# Buying a Bridgeport



## boneyard51 (Dec 10, 2019)

Ok, my friend , who him and I are building B-Mod dirt track cars says he wants to buy a mill! I say this and that, he’s says he’s buying a “ Bridgeport “!    And since I claim to be the machinist in the bunch..... it’s my job to select the correct machine at a reasonable price! Oh ****!  While I do have a limited background in machining..... I never ran a Bridgeport mill!  What do I need to look for in determining if the mill is in good shape? Which “ head” is the good head? Is there any machines I should stay away from? The main thing is to get a good machine!  ........... the distance second place winner is price! Can I get some help?






Bones


----------



## ArmyDoc (Dec 10, 2019)

What's your budget?


----------



## markba633csi (Dec 10, 2019)

Do some research Bones before you commit to buy one- you'll get taken if you just plop down money
The slides, table and feedscrews tend to wear, and the variable speed heads can be a bear to rebuild
What kind of jobs do you want to do with it and to what degree of precision? 
Mark


----------



## projectnut (Dec 10, 2019)

As mentioned things to look for are leadscrews, table/way wear, knee wear, spindle noise, and smooth operation of the quill.  I would look for a machine with a 1-1/2 HP or larger motor, and a 9" x 42" table.  Tables come in several sizes, I believe from 36" to 49".  Some of the earlier machines are as little as 1/2 HP.  While the do work, the larger HP machines, in my opinion are more desirable.  The 42" table is the most popular size, and gives a good work envelope. 

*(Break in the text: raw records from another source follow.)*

/-!
# Crux `PrintCf2.SplitBadTwoRankOneOfFacts` (stmt-BirchSwinnertonDyer-20368), S3n′-FACT-FREE road, brick R3a: THE LIMIT STEP —
# local surjectivity at the deep finite layers `K_n = K̄^{κ⁻¹(pⁿℤ_p)}` ⟹ local surjectivity (LS↑) over `K_∞ = K̄^{ker κ}`

Cell `bsd-print-cf2`, EXTRA WIDTH seat `bsd-line-cf2-p1-w3` g13 (prover-bsd-line-cf2-p1-w3-g13-0); `--supports stmt-BirchSwinnertonDyer-20368`
(helper, Theses-free). HONEST FRAMING: nothing here closes the crux or a registered stub; BSD is not proved by any of this; no summit
statement is proved by this seat. No definition, no named fact, no `sorry`. UNCONDITIONAL and GENERIC: any number field `K`, any prime `p`,
any `ℤ_p`-extension `κ`, any discrete `Γ_K`-module `M` with open stabilisers, any side predicate `P` on the finite places.

WHAT (memo `Cruxes/SplitBadTwoRankOneOfFacts/S3N-FACTFREE-w2g14.md` §2/§4, bricks R2 → R3a → R3). The consumer -w4 g12
`UpperBaseLift.baseLift_unr₂_of_locSurj` (p697xxx, `Theorems/PrintCf2SplitBadTwoUpperBaseLift.lean`) displays the hypothesis
 (LS↑) = `hLS`: for every finite set `T` of `P`-places and every family of local targets `τ w q ∈ H¹(ker κ ∩ D_w, M)` indexed by the places
 `q ∈ D_w \ Γ_K / ker κ` of `K_∞` above `w ∈ T` (read through `conj_{q.out}`), there is `z ∈ H¹(ker κ, M)` matching every target modulo the
 classes unramified at `w` and unramified at every place of `K_∞` above the `P`-places outside `T`.
The supplier (R2, -w5 g7: Poitou–Tate + (PRO-NULL) at the finite layers) delivers the SAME statement with `ker κ` replaced by the open
subgroup `κ⁻¹(pⁿℤ_p) = κ.layerSubgroup n` («(SUR*_n)», `hLSn` below), for all `n ≥ n₀`. THIS FILE is the passage to the limit:
* `locSurj_kerSubgroup_of_forall_layerSubgroup` — **(∀ n ≥ n₀, (SUR*_n)) ∧ (the places of `K_∞` above each `P`-place are finite in number)
  ⟹ (LS↑)**, the conclusion being `hLS` VERBATIM (with `P w := (↑p ∉ w.asIdeal ∨ w = v̄)` it is literally the hypothesis of
  `baseLift_unr₂_of_locSurj`; the finiteness is -w8 g4 `LineDoubleCoset.finite_doubleCosetQuotient_decomp_of_line` / `…_of_frame` on road α).
Mechanism: (1) BIRTH — every local target is restricted from a finite layer (`LocSurjLimit.exists_resOfLe_eq_of_iInf_le`, file 1, on the
compact group `D_w` with `ker κ ∩ D_w = ⋂ₙ (κ⁻¹(pⁿℤ_p) ∩ D_w)`), and finitely many targets are born by a common layer
(`exists_layer_resOfLe_decompIn_eq`); (2) SEPARATION — distinct places of `K_∞` above `w` are distinct places of `K_n` for `n ≫ 0`
(`eventually_doubleCoset_mk_ne`: compactness of `D_w`, generic); (3) TRANSPORT — at layer `N` the target at the place `Q ∋ q.out` of `K_N`,
`Q.out = d·q.out·u` (`d ∈ D_w`, `u ∈ Gal(K̄/K_N)`), is `conj_d` of the birth lift (`conj_u` is the identity on `H¹(K_N, M)`, `conj_d` commutes with
localisation and preserves the unramified local classes: `matching_of_matching_conj`); (4) DESCENT — restriction `K_N → K_∞` commutes with
`conj`, with localisation and with the unramified conditions (`matching_resOfLe`, `resOfLe_mem_unramifiedKer`).
presearch: Greenberg–Vatsal 2000 §2 Prop. 2.1 (P_Σ over ℚ_∞ as a limit over the layers); Greenberg LNM 1716 §4 Props. 4.13–4.15; Serre I §2.2
Prop. 8 — «lim H¹(K_n) = H¹(K_∞)» is folklore; no source states the place-indexed bookkeeping; no new fact. beyond-print theorem: no.

References: [GreenbergVatsal2000] §2 Prop. 2.1; [GreenbergLNM1716] §3 Lemma 3.2, §4 Props. 4.13–4.15; [SerreGaloisCohomology1997] I §2.2
Prop. 8, I §2.5; [NeukirchSchmidtWingberg2008] I §5, (1.6.3).
-/

noncomputable section

set_option linter.dupNamespace false
set_option autoImplicit false

open scoped Classical Pointwise
open Filter Topology
open NumberField IsDedekindDomain Field
open Literature.NumberTheory.EllipticCurves Literature.NumberTheory.EllipticCurves.GreenbergSelmer
open Literature.NumberTheory.EllipticCurves.GreenbergVatsal2000
open Literature.NumberTheory.GaloisRepresentations
open Summit.BirchSwinnertonDyer.Rank1Residual.X11b
open Summit.BirchSwinnertonDyer.BirchSwinnertonDyer.Theorems.SignedEC.SharpEigen (inertiaIn_normal)
open Summit.BirchSwinnertonDyer.BirchSwinnertonDyer.Rank1Residual.SelmerDual (decompIn_normal)

namespace Summit.BirchSwinnertonDyer.BirchSwinnertonDyer.Theorems.PrintCf2.LocSurjLimit

/-! ## §1. Separation of double cosets at a deep stage (generic compact group) -/

section Separation

variable {G : Type} [Group G] [TopologicalSpace G] [IsTopologicalGroup G] [CompactSpace G]

/-- **Distinct `D \ G / H` double cosets are distinct `D \ G / Sₙ` double cosets for `n ≫ 0`** when `⋂ Sₙ ≤ H` (`D`, `Sₙ` closed, `Sₙ`
antitone, `G` compact): if `b ∈ D·a·Sₙ` for every `n`, the closed non-empty decreasing sets `{d ∈ D : a⁻¹d⁻¹b ∈ Sₙ}` have a common point,
so `b ∈ D·a·H`. [cite: SerreGaloisCohomology1997, I §2.2 (compactness)] [cite: NeukirchSchmidtWingberg2008, I §5] -/
theorem eventually_doubleCoset_mk_ne (D : Subgroup G) (hD : IsClosed (D : Set G)) (S : ℕ → Subgroup G) (hS : Antitone S)
    (hcl : ∀ k, IsClosed ((S k : Subgroup G) : Set G)) (H : Subgroup G) (hHS : (⨅ k, S k) ≤ H) {a b : G}
    (hab : DoubleCoset.mk D H a ≠ DoubleCoset.mk D H b) :
    ∀ᶠ n in atTop, DoubleCoset.mk D (S n) a ≠ DoubleCoset.mk D (S n) b := by
  -- one separating stage suffices (later stages are finer)
  suffices h : ∃ n, DoubleCoset.mk D (S n) a ≠ DoubleCoset.mk D (S n) b by
    obtain ⟨n, hn⟩ := h
    refine eventually_atTop.2 ⟨n, fun m hm hEq ↦ hn ?_⟩
    obtain ⟨d, hd, s, hs, hb⟩ := (DoubleCoset.eq D (S m) a b).1 hEq
    exact (DoubleCoset.eq D (S n) a b).2 ⟨d, hd, s, hS hm hs, hb⟩
  by_contra hall
  push Not at hall
  set t : ℕ → Set G := fun n ↦ (D : Set G) ∩ (fun d ↦ a⁻¹ * d⁻¹ * b) ⁻¹' (S n : Set G) with ht
  have hcont : Continuous fun d : G ↦ a⁻¹ * d⁻¹ * b := (continuous_const.mul continuous_inv).mul continuous_const
  have htcl : ∀ n, IsClosed (t n) := fun n ↦ hD.inter ((hcl n).preimage hcont)
  have htne : ∀ n, (t n).Nonempty := fun n ↦ by
    obtain ⟨d, hd, s, hs, hb⟩ := (DoubleCoset.eq D (S n) a b).1 (hall n)
    refine ⟨d, hd, ?_⟩
    change a⁻¹ * d⁻¹ * b ∈ (S n : Set G)
    rw [hb, show a⁻¹ * d⁻¹ * (d * a * s) = s by group]
    exact hs
  have htd : ∀ n, t (n + 1) ⊆ t n := fun n x hx ↦ ⟨hx.1, hS (Nat.le_succ n) hx.2⟩
  obtain ⟨d, hd⟩ := IsCompact.nonempty_iInter_of_sequence_nonempty_isCompact_isClosed t htd htne
    (htcl 0).isCompact htcl
  rw [Set.mem_iInter] at hd
  have hmem : a⁻¹ * d⁻¹ * b ∈ H := hHS (Subgroup.mem_iInf.2 fun n ↦ (hd n).2)
  exact hab ((DoubleCoset.eq D H a b).2 ⟨d, (hd 0).1, a⁻¹ * d⁻¹ * b, hmem, by group⟩)

end Separation

/-! ## §2. The local groups `Gal(K̄/K_n) ∩ D_w` along the layers; birth of local targets -/

section Layers

variable {K : Type} [Field K] [NumberField K] {p : ℕ} [Fact p.Prime] (κ : ZpExtension K p)
  (M : Type) [AddCommGroup M] [DistribMulAction (absoluteGaloisGroup K) M] [TopologicalSpace M] [DiscreteTopology M]
  (w : HeightOneSpectrum (𝓞 K))

omit [Fact p.Prime] in
/-- `H ∩ D_w ≤ H' ∩ D_w` in `D_w` for `H ≤ H'`. [folklore] -/
theorem decompIn_le_decompIn {H H' : Subgroup (absoluteGaloisGroup K)} (h : H ≤ H') : decompIn H w ≤ decompIn H' w :=
  fun x hx ↦ (mem_decompIn_iff H' w x).2 (h ((mem_decompIn_iff H w x).1 hx))

omit [Fact p.Prime] in
/-- `H ∩ I_w ≤ H' ∩ I_w` in `D_w` for `H ≤ H'`. [folklore] -/
theorem inertiaIn_le_inertiaIn {H H' : Subgroup (absoluteGaloisGroup K)} (h : H ≤ H') : inertiaIn H w ≤ inertiaIn H' w :=
  fun x hx ↦ (mem_inertiaIn_iff H' w x).2 ⟨h ((mem_inertiaIn_iff H w x).1 hx).1, ((mem_inertiaIn_iff H w x).1 hx).2⟩

omit [Fact p.Prime] in
/-- The underlying set of `decompIn H w ≤ D_w` is the preimage of `H`. [folklore] -/
theorem coe_decompIn_eq_preimage (H : Subgroup (absoluteGaloisGroup K)) :
    ((decompIn H w : Subgroup (decomp (K := K) w)) : Set (decomp (K := K) w)) =
      Subtype.val ⁻¹' (H : Set (absoluteGaloisGroup K)) :=
  Set.ext fun x ↦ mem_decompIn_iff H w x

/-- `⋂ₙ (κ⁻¹(pⁿℤ_p) ∩ D_w) ≤ ker κ ∩ D_w` (`⋂ₙ κ⁻¹(pⁿℤ_p) = ker κ`). [cite: Washington1997, §13.1] -/
theorem iInf_decompIn_layerSubgroup_le :
    (⨅ n, decompIn (κ.layerSubgroup n) w) ≤ decompIn κ.kerSubgroup w := by
  intro x hx
  rw [mem_decompIn_iff]
  have h : (x : absoluteGaloisGroup K) ∈ ⨅ n, κ.layerSubgroup n :=
    Subgroup.mem_iInf.2 fun n ↦ (mem_decompIn_iff _ w x).1 (Subgroup.mem_iInf.1 hx n)
  rw [iInf_layerSubgroup_eq_ker] at h
  exact h

/-- **Birth of a local target at a finite layer.** Every class of `H¹(ker κ ∩ D_w, M)` is restricted from `H¹(κ⁻¹(pⁿℤ_p) ∩ D_w, M)`
for some `n` (file 1 on the compact group `D_w`). [cite: SerreGaloisCohomology1997, I §2.2 Prop. 8] [cite: GreenbergLNM1716, §3 Lemma 3.2] -/
theorem exists_layer_resOfLe_decompIn_eq
    (hstab : ∀ m : M, IsOpen (MulAction.stabilizer (absoluteGaloisGroup K) m : Set (absoluteGaloisGroup K)))
    (τ : subgroupH1 (decompIn κ.kerSubgroup w) M) :
    ∃ (n : ℕ) (τ' : subgroupH1 (decompIn (κ.layerSubgroup n) w) M),
      resOfLe M (decompIn_le_decompIn w (κ.kerSubgroup_le_layerSubgroup n)) τ' = τ := by
  haveI : CompactSpace (absoluteGaloisGroup K) := absoluteGaloisGroup_compactSpace K
  haveI : CompactSpace (decomp (K := K) w) := isCompact_iff_compactSpace.mp (Coinv.isClosed_decomp w).isCompact
  have hcont : ∀ m : M, Continuous fun g : decomp (K := K) w ↦ g • m := fun m ↦
    (continuous_smul_of_isOpen_stabilizer hstab m).comp continuous_subtype_val
  have hS : Antitone fun n ↦ decompIn (κ.layerSubgroup n) w :=
    fun m n hmn ↦ decompIn_le_decompIn w (κ.layerSubgroup_antitone hmn)
  have hcl : ∀ n, IsClosed ((decompIn (κ.layerSubgroup n) w : Subgroup (decomp (K := K) w)) : Set (decomp (K := K) w)) :=
    fun n ↦ by
      rw [coe_decompIn_eq_preimage]
      exact (Subgroup.isClosed_of_isOpen _ (κ.isOpen_layerSubgroup n)).preimage continuous_subtype_val
  exact exists_resOfLe_eq_of_iInf_le hcont _ hS hcl (decompIn κ.kerSubgroup w)
    (fun n ↦ decompIn_le_decompIn w (κ.kerSubgroup_le_layerSubgroup n)) (iInf_decompIn_layerSubgroup_le κ w) τ

/-- **Birth, eventually form**: a local target born at layer `n` is born at every deeper layer. [cite: SerreGaloisCohomology1997, I §2.2 Prop. 8] -/
theorem eventually_exists_resOfLe_decompIn_eq
    (hstab : ∀ m : M, IsOpen (MulAction.stabilizer (absoluteGaloisGroup K) m : Set (absoluteGaloisGroup K)))
    (τ : subgroupH1 (decompIn κ.kerSubgroup w) M) :
    ∀ᶠ n in atTop, ∃ τ' : subgroupH1 (decompIn (κ.layerSubgroup n) w) M,
      resOfLe M (decompIn_le_decompIn w (κ.kerSubgroup_le_layerSubgroup n)) τ' = τ := by
  obtain ⟨n, τ', hτ'⟩ := exists_layer_resOfLe_decompIn_eq κ M w hstab τ
  refine eventually_atTop.2 ⟨n, fun m hm ↦ ⟨resOfLe M (decompIn_le_decompIn w (κ.layerSubgroup_antitone hm)) τ', ?_⟩⟩
  rw [← hτ', ← AddMonoidHom.comp_apply, resOfLe_comp_holds]

end Layers

/-! ## §3. Transport of the matching condition: conjugation at one layer, restriction between layers -/

section Transport

variable {K : Type} [Field K] [NumberField K]
  (M : Type) [AddCommGroup M] [DistribMulAction (absoluteGaloisGroup K) M] [TopologicalSpace M] [DiscreteTopology M]
  (w : HeightOneSpectrum (𝓞 K))

/-- Localisation `H¹(U, M) → H¹(U ∩ D_w, M)` intertwines `conj_d` (`d ∈ D_w`) computed in `Γ_K` and in `D_w` (both composites are induced
by `(x ↦ d⁻¹xd, m ↦ d•m)`; twin of `SmallImage.resH1Hom_decompInToH_conjH1`). [cite: NeukirchSchmidtWingberg2008, I §5] -/
theorem loc_conjH1 (U : Subgroup (absoluteGaloisGroup K)) [U.Normal] [(decompIn U w).Normal] (d : decomp (K := K) w)
    (y : subgroupH1 U M) :
    resH1Hom (decompInToH U w) (AddMonoidHom.id M) (fun _ _ ↦ rfl) (conjH1 U M (d : absoluteGaloisGroup K) y) =
      conjH1 (decompIn U w) M d (resH1Hom (decompInToH U w) (AddMonoidHom.id M) (fun _ _ ↦ rfl) y) := by
  rw [conjH1, conjH1, ← AddMonoidHom.comp_apply, resH1Hom_comp, ← AddMonoidHom.comp_apply, resH1Hom_comp]
  refine DFunLike.congr_fun (resH1Hom_congr (ContinuousMonoidHom.ext fun x ↦ Subtype.ext ?_) (AddMonoidHom.ext fun _ ↦ rfl) _ _) y
  change (d : absoluteGaloisGroup K)⁻¹ * ((x : decomp (K := K) w) : absoluteGaloisGroup K) * d =
    (((d⁻¹ * (x : decomp (K := K) w) * d : decomp (K := K) w)) : absoluteGaloisGroup K)
  push_cast
  rfl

To check for table/way wear I would loosen the table locks and grab the table at one end.  Then attempt to jiggle it in both the X and Y directions.  There shouldn't be any noticeable movement.  If it has a DRO watch to see if the values on the screen change.  A couple tenths would be acceptable, but not much more.  I would then tighten the locks and attempt to move the table.  If the table moves easily the locks and possibly the ways are worn.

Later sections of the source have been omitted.